Note that our test accommodates the situation where both the trait and the gene are associated with latitude in the same way. In that case, their latitudinal covariation is due to an environmental factor(s) selecting concomitantly on both the gene and the trait; no correlation between them should persist once the latitude-dependent causal environmental factor(s) is accounted for. If the relationship between the gene and the trait is due to an underlying causal connection, then a significant correlation between them should persist independently of latitude.

Significant, positive results from analysis of residuals serve as a point of departure for future experiments but, in of themselves, do not substitute for an understanding of the functional connection between genotype and phenotype (Kingsolver & Schemske 1991; Petraitis et al. 1996; Dalziel et al. 2009; Blackman 2010; Storz & Wheat 2010). Successful connections between molecular variation and functional phenotypes have been established (but only after additional study) in both model organisms such as Drosophila (Schmidt et al. 2008; McKechnie et al. 2010; Paaby et al. 2010) or Arapbidopsis (Wilczek et al. 2009) and in natural populations of nonmodel organisms such as the house mosquito, Culex pipiens (Labbéet al. 2009), lizards (Rosenblum et al. 2010), and organisms cited by Storz and Wheat (2010) and Dalziel et al. (2009), their Appendix S1, Supporting information), including killifish, butterflies, garter snakes, deer mice, oldfield mice, three-spined stickleback, and Darwin’s finches.

With the advent of tractable molecular approaches in an increasing number of nonmodel organisms with interesting physiological or ecological backgrounds, there will be increasing impetus to ascribe an adaptive significance to molecular genetic variation. Because postglacial climate change has established many eco-climatic selection gradients across latitudes in nature, any correlation between molecular variation in SNPs, nonsynonymous substitutions or transcriptional profiles with latitude provides a tempting avenue for concluding an adaptive significance for the observed genetic variation. Instead of proposing untested suggestions or implications because of their inherent plausibility, investigators should first examine residuals as described herein. If nonsignificant, further discussion or speculation of the potential adaptive significance of their covariation is not warranted. If significant, then an inferred causal connection can be used as a platform from which to seek a functional connection between genotype, phenotype and, ultimately, fitness.

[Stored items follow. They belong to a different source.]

/-
Copyright (c) 2026. Released under Apache 2.0 license.
-/
import Literature.NumberTheory.Automorphic.UnboundedDenominatorsInvariantHomTransferStep
import Mathlib.GroupTheory.Commutator.Basic
import HarnessLib

/-!
# The layer `Γ(p)/Γ(p²) ≅ 𝔰𝔩₂(𝔽_p)`: coordinates

For the `p`-adic core of the invariant form of CDT Cor. 4.5.3 (levels with `p² ∣ N`) one works in the layer
`V = Γ(p)/Γ(p²)`, which `x = 1 + pX ↦ X mod p` identifies with the trace-zero matrices `𝔰𝔩₂(𝔽_p)`.  This file
packages the three coordinates `((x₀₀-1)/p, x₀₁/p, x₁₀/p) mod p` as a homomorphism
`Φ : Γ(p) → (ℤ/p)³` (`exists_layerCoord`) together with everything the layer arguments use: `Φ` kills exactly
`Γ(p²)`, the effect of conjugation by `T` (`Ad(T)` on `𝔰𝔩₂`), the values on `T^p`, `S T^p S⁻¹` (the classes
`E`, `-F`), and the resulting normal form of an element of `Γ(p)` modulo `Γ(p²)` in terms of three elements with
the coordinates of `E`, `-F`, `E - F - H`.  Also: `[Γ(a), Γ(b)] ⊆ Γ(ab)` in general
(`commutatorElement_mem_Gamma_mul_of_mem`).

[cite: CalegariDimitrovTang2025, §4.5] [cite: Beyl1986, Theorem]
-/

open scoped MatrixGroups commutatorElement

namespace Literature.NumberTheory.Automorphic

namespace UnboundedDenominators

open CongruenceSubgroup Matrix.SpecialLinearGroup ModularGroup

/-- **`[Γ(a), Γ(b)] ⊆ Γ(ab)`**: modulo `ab` the reductions `1 + aA`, `1 + bB` commute.
[folklore] [cite: CalegariDimitrovTang2025, §4.5] -/
theorem commutatorElement_mem_Gamma_mul_of_mem {a b : ℕ} {x y : SL(2, ℤ)} (hx : x ∈ Gamma a)
    (hy : y ∈ Gamma b) : ⁅x, y⁆ ∈ Gamma (a * b) := by
  obtain ⟨A, hA⟩ := exists_eq_one_add_smul_of_mem_Gamma hx
  obtain ⟨B, hB⟩ := exists_eq_one_add_smul_of_mem_Gamma hy
  set f := Int.castRingHom (ZMod (a * b)) with hf
  have hvan : ∀ z : ℤ, f ((a : ℤ) * b * z) = 0 := fun z ↦
    (ZMod.intCast_zmod_eq_zero_iff_dvd _ _).mpr ⟨z, by push_cast; ring⟩
  have hCD : f.mapMatrix ((a : ℤ) • A) * f.mapMatrix ((b : ℤ) • B) = 0 := by
    rw [← map_mul, Matrix.smul_mul, Matrix.mul_smul, smul_smul]
    ext i j
    simp only [RingHom.mapMatrix_apply, Matrix.map_apply, Matrix.smul_apply, smul_eq_mul,
      Matrix.zero_apply]
    exact hvan _
  have hDC : f.mapMatrix ((b : ℤ) • B) * f.mapMatrix ((a : ℤ) • A) = 0 := by
    rw [← map_mul, Matrix.smul_mul, Matrix.mul_smul, smul_smul, mul_comm (b : ℤ)]
    ext i j
    simp only [RingHom.mapMatrix_apply, Matrix.map_apply, Matrix.smul_apply, smul_eq_mul,
      Matrix.zero_apply]
    exact hvan _
  have hcomm : Commute (Matrix.SpecialLinearGroup.map f x) (Matrix.SpecialLinearGroup.map f y) := by
    rw [commute_iff_eq]
    apply Subtype.ext
    change f.mapMatrix (x : Matrix (Fin 2) (Fin 2) ℤ) * f.mapMatrix (y : Matrix (Fin 2) (Fin 2) ℤ) =
      f.mapMatrix (y : Matrix (Fin 2) (Fin 2) ℤ) * f.mapMatrix (x : Matrix (Fin 2) (Fin 2) ℤ)
    rw [hA, hB]
    simp only [map_add, map_one, add_mul, mul_add, one_mul, mul_one, hCD, hDC, add_zero]
    abel
  rw [Gamma_mem', map_commutatorElement]
  exact hcomm.commutator_eq

/-- Entries of an element of `Γ(M)`: `x = 1 + M X` with `X` integral. [folklore] -/
private theorem exists_entries_eq' {M : ℕ} {x : SL(2, ℤ)} (hx : x ∈ Gamma M) :
    ∃ α β κ δ : ℤ, (x 0 0 : ℤ) = 1 + M * α ∧ (x 0 1 : ℤ) = M * β ∧ (x 1 0 : ℤ) = M * κ ∧
      (x 1 1 : ℤ) = 1 + M * δ := by
  obtain ⟨h00, h01, h10, h11⟩ := Gamma_mem.mp hx
  obtain ⟨α, hα⟩ := (ZMod.intCast_eq_intCast_iff_dvd_sub 1 (x 0 0) M).mp (by simpa using h00.symm)
  obtain ⟨β, hβ⟩ := (ZMod.intCast_zmod_eq_zero_iff_dvd _ M).mp h01
  obtain ⟨κ, hκ⟩ := (ZMod.intCast_zmod_eq_zero_iff_dvd _ M).mp h10
  obtain ⟨δ, hδ⟩ := (ZMod.intCast_eq_intCast_iff_dvd_sub 1 (x 1 1) M).mp (by simpa using h11.symm)
  exact ⟨α, β, κ, δ, by linear_combination hα, hβ, hκ, by linear_combination hδ⟩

We thank Kathleen O’Malley, Lisa Crozier, William Cresko, Vincent Cassone, and David Hazlerigg for useful discussion, the reviewers and Nolan Kane for their thoughtful comments, the National Science Foundation through grants DEB-0917827 and IOB-083998 to WEB and grant IOS-064226 to WA Cresko, and the National Institutes of Health through grant 1R24GM079486-01A1 to WA Cresko.

C.O.B’s research deals with the genetic foundations of photoperiodism and hormonal events regulating seasonal sexual maturation in the Threespine Stickleback, Gasterosteus aculeatus. Dr. W.B. and Dr. C.H. pursue the general question: ”How has the genetic differentiation of populations actually taken place in nature?” Their diverse backgrounds blend physiology, development, quantitative and molecular genetics, and second generation high throughput genomics to answer questions ranging from the evolutionary consequences of climate change, the central processing and genetic control of biting in mosquitoes, to seasonal regulation and biological timing in the pitcher-plant mosquito, Wyeomyia smithii.